アリータを見ました。すごく面白かった。なんで日本人はこう云う娯楽に満ちたものを作れないのかなあ、と思いつつ、おや、原作は日本じゃないですか、と笑ってしまうが、海外の評価を見て笑ってしまった。
北米最大の映画レビューサイト、ロッテントマトでの評価
評論家スコア 60
一般観客スコア 93
全く…評論家というのは…。
いや、気持ちはわかる。アクション中心の映画と、心に訴えかける哀しみの大きい映画なら後者を「素晴らしい映画」と位置付けたい。
潜在的に抱えている心の、誰もが気づいているが気にかけないようにしている繊細な部分を詳らかにし、それを嘆いたり笑い飛ばしてみたりして心に寄り添う…そんな映画を「素晴らしい」としたい気持ちはよく分かる。
先日、「テレビドラマや映画にタバコのシーンを入れるのはやめろ!と言うのは現実と作り物の区別がつかない思想だ」と言うツイートがバンバン飛んでいた。
飛んでいたっつっても2〜3件だけど。
過去に作ってしまった映画で、タバコのシーンをわざわざ消す必要はないと、僕も思う。
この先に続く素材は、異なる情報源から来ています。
/-! ## §4 The door with EVERY datum in `𝓞_K`: the capitulation certificate `x + y(θ² − 2) = ξ·a`, `α = ξ·b`, `ξ = c·(x + y(θ² − 2)) + e·α` in `𝓞_K[θ]` -/

/-- ★★★ **THE CAPITULATION DOOR FROM BASE-FIELD DATA ONLY.**  `K` of odd degree with `2 ∤ d_K` and `h_K` odd, at most two primes above `2`, `κ` cyclotomic;
`𝔭₁` of norm `2`, every unit `≡ ±1 (mod 𝔭₁³)`; the odd genus certificate `x² − 2y² = u·α²`, `mα + nx = 1`, `m'α² + 2n' = 1`, `α ≡ ±3 (mod 𝔭₁³)`; and the
CAPITULATION CERTIFICATE: `ξ, a, b, c, e ∈ 𝓞_K[θ]` (`θ⁴ − 4θ² + 2 = 0`; four coordinates each in `𝓞_K`) with the three polynomial identities
`x + y(θ² − 2) = ξ·a`, `α = ξ·b`, `ξ = c·(x + y(θ² − 2)) + e·α` at every root `ϑ` of `X⁴ − 4X² + 2` in every `𝓞_K`-algebra (a row proves each by
`intro S _ _ ϑ hϑ; linear_combination (Q ϑ) * hϑ`).  With `K₂ ∋ θ`, `θ² − 2 = ±√2 ∈ K₁`, they say `(x ± y√2, α)𝓞_{K₂} = (ξ(θ))` — the class of order
two of `Cl(K_1)` capitulates in `K_2` (for either sign, the two ideals being conjugate).  THEN `rank₂ Cl(K_m) = rank₂ Cl(K_2) ≤ 2` for all `m ≥ 2`,
`μ₂(κ) = 0`, `λ₂(κ) ≤ 2`.  No unit, prime or class group of any layer `K_n`, `n ≥ 1`, is an input. [cite: Gras2003, IV.4] [cite: Serre1973CourseArithmetic, Ch. III §1.2, Thm. 1]
[cite: Fukuda1994, Thm. 1 (2), p. 264] [cite: Greenberg1976, §4] -/
theorem classicalMuVanishes_two_of_genusCert_odd_of_capitulationCert (hK : ¬ 2 ∣ Module.finrank ℚ K)
    (hd : ¬ (2 : ℤ) ∣ NumberField.discr K) (hodd : Odd (classNumber K)) (hκ : κ.IsCyclotomic)
    (h2le : {w : HeightOneSpectrum (𝓞 K) | ((2 : ℕ) : 𝓞 K) ∈ w.asIdeal}.ncard ≤ 2)
    (𝔭₁ : Ideal (𝓞 K)) (hN : Ideal.absNorm 𝔭₁ = 2)
    (hunits : ∀ v : (𝓞 K)ˣ, (v : 𝓞 K) - 1 ∈ 𝔭₁ ^ 3 ∨ (v : 𝓞 K) + 1 ∈ 𝔭₁ ^ 3)
    {x y α m n m' n' : 𝓞 K} {u : (𝓞 K)ˣ} (hxy : x ^ 2 - 2 * y ^ 2 = (u : 𝓞 K) * α ^ 2)
    (hbez : m * α + n * x = 1) (hbez' : m' * α ^ 2 + n' * 2 = 1)
    (hα : α - 3 ∈ 𝔭₁ ^ 3 ∨ α + 3 ∈ 𝔭₁ ^ 3)
    {ξ₀ ξ₁ ξ₂ ξ₃ a₀ a₁ a₂ a₃ b₀ b₁ b₂ b₃ c₀ c₁ c₂ c₃ e₀ e₁ e₂ e₃ : 𝓞 K}
    (hξa : ∀ (S : Type) [CommRing S] [Algebra (𝓞 K) S] (ϑ : S), ϑ ^ 4 - 4 * ϑ ^ 2 + 2 = 0 →
      algebraMap (𝓞 K) S x + algebraMap (𝓞 K) S y * (ϑ ^ 2 - 2) =
        (algebraMap (𝓞 K) S ξ₀ + algebraMap (𝓞 K) S ξ₁ * ϑ + algebraMap (𝓞 K) S ξ₂ * ϑ ^ 2 + algebraMap (𝓞 K) S ξ₃ * ϑ ^ 3) *
          (algebraMap (𝓞 K) S a₀ + algebraMap (𝓞 K) S a₁ * ϑ + algebraMap (𝓞 K) S a₂ * ϑ ^ 2 + algebraMap (𝓞 K) S a₃ * ϑ ^ 3))
    (hξb : ∀ (S : Type) [CommRing S] [Algebra (𝓞 K) S] (ϑ : S), ϑ ^ 4 - 4 * ϑ ^ 2 + 2 = 0 →
      algebraMap (𝓞 K) S α =
        (algebraMap (𝓞 K) S ξ₀ + algebraMap (𝓞 K) S ξ₁ * ϑ + algebraMap (𝓞 K) S ξ₂ * ϑ ^ 2 + algebraMap (𝓞 K) S ξ₃ * ϑ ^ 3) *
          (algebraMap (𝓞 K) S b₀ + algebraMap (𝓞 K) S b₁ * ϑ + algebraMap (𝓞 K) S b₂ * ϑ ^ 2 + algebraMap (𝓞 K) S b₃ * ϑ ^ 3))
    (hξc : ∀ (S : Type) [CommRing S] [Algebra (𝓞 K) S] (ϑ : S), ϑ ^ 4 - 4 * ϑ ^ 2 + 2 = 0 →
      algebraMap (𝓞 K) S ξ₀ + algebraMap (𝓞 K) S ξ₁ * ϑ + algebraMap (𝓞 K) S ξ₂ * ϑ ^ 2 + algebraMap (𝓞 K) S ξ₃ * ϑ ^ 3 =
        (algebraMap (𝓞 K) S c₀ + algebraMap (𝓞 K) S c₁ * ϑ + algebraMap (𝓞 K) S c₂ * ϑ ^ 2 + algebraMap (𝓞 K) S c₃ * ϑ ^ 3) *
            (algebraMap (𝓞 K) S x + algebraMap (𝓞 K) S y * (ϑ ^ 2 - 2)) +
          (algebraMap (𝓞 K) S e₀ + algebraMap (𝓞 K) S e₁ * ϑ + algebraMap (𝓞 K) S e₂ * ϑ ^ 2 + algebraMap (𝓞 K) S e₃ * ϑ ^ 3) *
            algebraMap (𝓞 K) S α) :
    (∀ m, 2 ≤ m → classGroupPRank κ m = classGroupPRank κ 2) ∧ ClassicalMuVanishes κ ∧ classicalLambda κ ≤ 2 ∧
      classGroupPRank κ 2 ≤ 2 := by
  classical
  haveI : Fact (Nat.Prime 2) := ⟨Nat.prime_two⟩
  -- the layers `K₁ ⊂ K₂`
  have h12 : κ.layer 1 ≤ κ.layer (1 + 1) := κ.layer_mono (by omega)
  letI : Algebra (κ.layer 1) (κ.layer (1 + 1)) := (IntermediateField.inclusion h12).toRingHom.toAlgebra
  haveI : IsScalarTower K (κ.layer 1) (κ.layer (1 + 1)) :=
    IsScalarTower.of_algebraMap_eq fun z => ((IntermediateField.inclusion h12).commutes z).symm
  haveI : FiniteDimensional K (κ.layer 1) := κ.finiteDimensional_layer_holds 1
  haveI : FiniteDimensional K (κ.layer (1 + 1)) := κ.finiteDimensional_layer_holds (1 + 1)
  haveI : NumberField (κ.layer 1) := NumberField.of_module_finite K _
  haveI : NumberField (κ.layer (1 + 1)) := NumberField.of_module_finite K _
  -- `s = √2 ∈ K₁`, `t ∈ K₂` with `t² = 2 + s`
  obtain ⟨s, hs, t, ht, -⟩ := exists_sqrt_two_layer_one_sqrt_two_add_layer_two κ hK hκ
  have hsint : IsIntegral ℤ s := by
    refine ⟨Polynomial.X ^ 2 - Polynomial.C 2, Polynomial.monic_X_pow_sub_C _ two_ne_zero, ?_⟩
    simp [hs]
  set sO : 𝓞 (κ.layer 1) := ⟨s, hsint⟩ with hsO
  have hsO2 : sO ^ 2 = 2 := by
    apply Subtype.ext
    change ((sO ^ 2 : 𝓞 (κ.layer 1)) : κ.layer 1) = ((2 : 𝓞 (κ.layer 1)) : κ.layer 1)
    push_cast
    exact hs
  have ht4 : t ^ 4 - 4 * t ^ 2 + 2 = 0 := by
    have h2 : (t ^ 2 - 2) ^ 2 = 2 := by
      rw [ht, map_add, map_ofNat, add_sub_cancel_left, ← map_pow, hs, map_ofNat]
    linear_combination h2
  have htit : (fun z : κ.layer (1 + 1) => z ^ 2 - 2)^[2] t = 0 := by
    rw [iterate_sq_sub_two_two]; linear_combination ht4
  set tO : 𝓞 (κ.layer (1 + 1)) := ⟨t, NestedSqrtTwo.isIntegral (R := ℤ) htit⟩ with htO
  have htO4 : tO ^ 4 - 4 * tO ^ 2 + 2 = 0 := by
    apply Subtype.ext
    change ((tO ^ 4 - 4 * tO ^ 2 + 2 : 𝓞 (κ.layer (1 + 1))) : κ.layer (1 + 1)) = ((0 : 𝓞 (κ.layer (1 + 1))) : κ.layer (1 + 1))
    push_cast
    exact ht4
  -- `g(s) = t² − 2` for `g : 𝓞 K₁ → 𝓞 K₂`
  set g := algebraMap (𝓞 (κ.layer 1)) (𝓞 (κ.layer (1 + 1))) with hg
  set F := algebraMap (𝓞 K) (𝓞 (κ.layer (1 + 1))) with hF
  set f := algebraMap (𝓞 K) (𝓞 (κ.layer 1)) with hf
  have hgs : g sO = tO ^ 2 - 2 := by
    apply Subtype.ext
    change algebraMap (κ.layer 1) (κ.layer (1 + 1)) s = ((tO ^ 2 - 2 : 𝓞 (κ.layer (1 + 1))) : κ.layer (1 + 1))
    push_cast
    rw [htO]
    change algebraMap (κ.layer 1) (κ.layer (1 + 1)) s = t ^ 2 - 2
    rw [ht, map_add, map_ofNat]; ring
  have hgf : ∀ z : 𝓞 K, g (f z) = F z := fun z => by
    rw [hg, hf, hF, ← IsScalarTower.algebraMap_apply]
  -- the certificate identities in `𝓞 K₂`
  set Ξ : 𝓞 (κ.layer (1 + 1)) := F ξ₀ + F ξ₁ * tO + F ξ₂ * tO ^ 2 + F ξ₃ * tO ^ 3 with hΞ
  have h1 := hξa (𝓞 (κ.layer (1 + 1))) tO htO4
  have h2 := hξb (𝓞 (κ.layer (1 + 1))) tO htO4
  have h3 := hξc (𝓞 (κ.layer (1 + 1))) tO htO4
  rw [← hF] at h1 h2 h3
  -- `(x + y s, α) 𝓞_{K₂} = (Ξ)`
  have hδ : g (f x + f y * sO) = F x + F y * (tO ^ 2 - 2) := by rw [map_add, map_mul, hgf, hgf, hgs]
  have hcapQ : ((Ideal.span {f x + f y * sO, f α}).map g).IsPrincipal := by
    rw [Ideal.map_span, Set.image_pair, hδ, hgf]
    refine ⟨⟨Ξ, ?_⟩⟩
    rw [Ideal.submodule_span_eq]
    apply le_antisymm
    · rw [Ideal.span_le]
      intro z hz
      simp only [Set.mem_insert_iff, Set.mem_singleton_iff] at hz
      rcases hz with rfl | rfl
      · exact Ideal.mem_span_singleton.mpr ⟨F a₀ + F a₁ * tO + F a₂ * tO ^ 2 + F a₃ * tO ^ 3, by rw [hΞ]; exact h1⟩
      · exact Ideal.mem_span_singleton.mpr ⟨F b₀ + F b₁ * tO + F b₂ * tO ^ 2 + F b₃ * tO ^ 3, by rw [hΞ]; exact h2⟩
    · rw [Ideal.span_singleton_le_iff_mem, Ideal.mem_span_pair]
      exact ⟨F c₀ + F c₁ * tO + F c₂ * tO ^ 2 + F c₃ * tO ^ 3, F e₀ + F e₁ * tO + F e₂ * tO ^ 2 + F e₃ * tO ^ 3, by
        rw [hΞ, h3]⟩
  exact classicalMuVanishes_two_of_genusCert_odd_of_capitulation κ hK hd hodd hκ h2le 𝔭₁ hN hunits hxy hbez hbez' hα hsO2 hcapQ

end Tower

end Literature.NumberTheory.IwasawaTheory

end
まあ、本気で頑張れば消すこともできるだろうとも思う。
ただ、「タバコのシーンをこれから撮る作品に入れたい」となるとちょっとうーんと思ってしまう。
作り手の「タバコは雰囲気があってイイでしょ」と視聴者の「タバコ見たくないなあ」と言う感覚の違いは、僕なんかは見たくないなあ、と見なくなってしまう気がするんだ。
アリータは、エンタメに舵を振り切った映画で、少なくとも学生さんたちに「これ、素晴らしいですよ!」とは薦められない(すげ〜面白いよ、と言う薦め方はできる)。
でも、観客を喜ばせるならこっち、とか、技術的なことで見るべきはこっち!とか思う訳です。
アクションばかりじゃないか! CGじゃないか!
なんですけど、アクションはその一流の方々が、CGにしてもその表情を作った役者が裏には居て、同じ技術でエンタメ映画を作り上げているのだと思います。
エンタメという形にするか、芸術という形にするか。どちらが有用でどちらが人々を喜ばすことができるか。
どちらのチケットを多く買い、どちらのグッズを買い求め世の中を回してゆくのか。
最終的に、どちらが人に喜ばれたのか。その辺、もうちょっと日本の作り手さんたちにも考えてほしいな。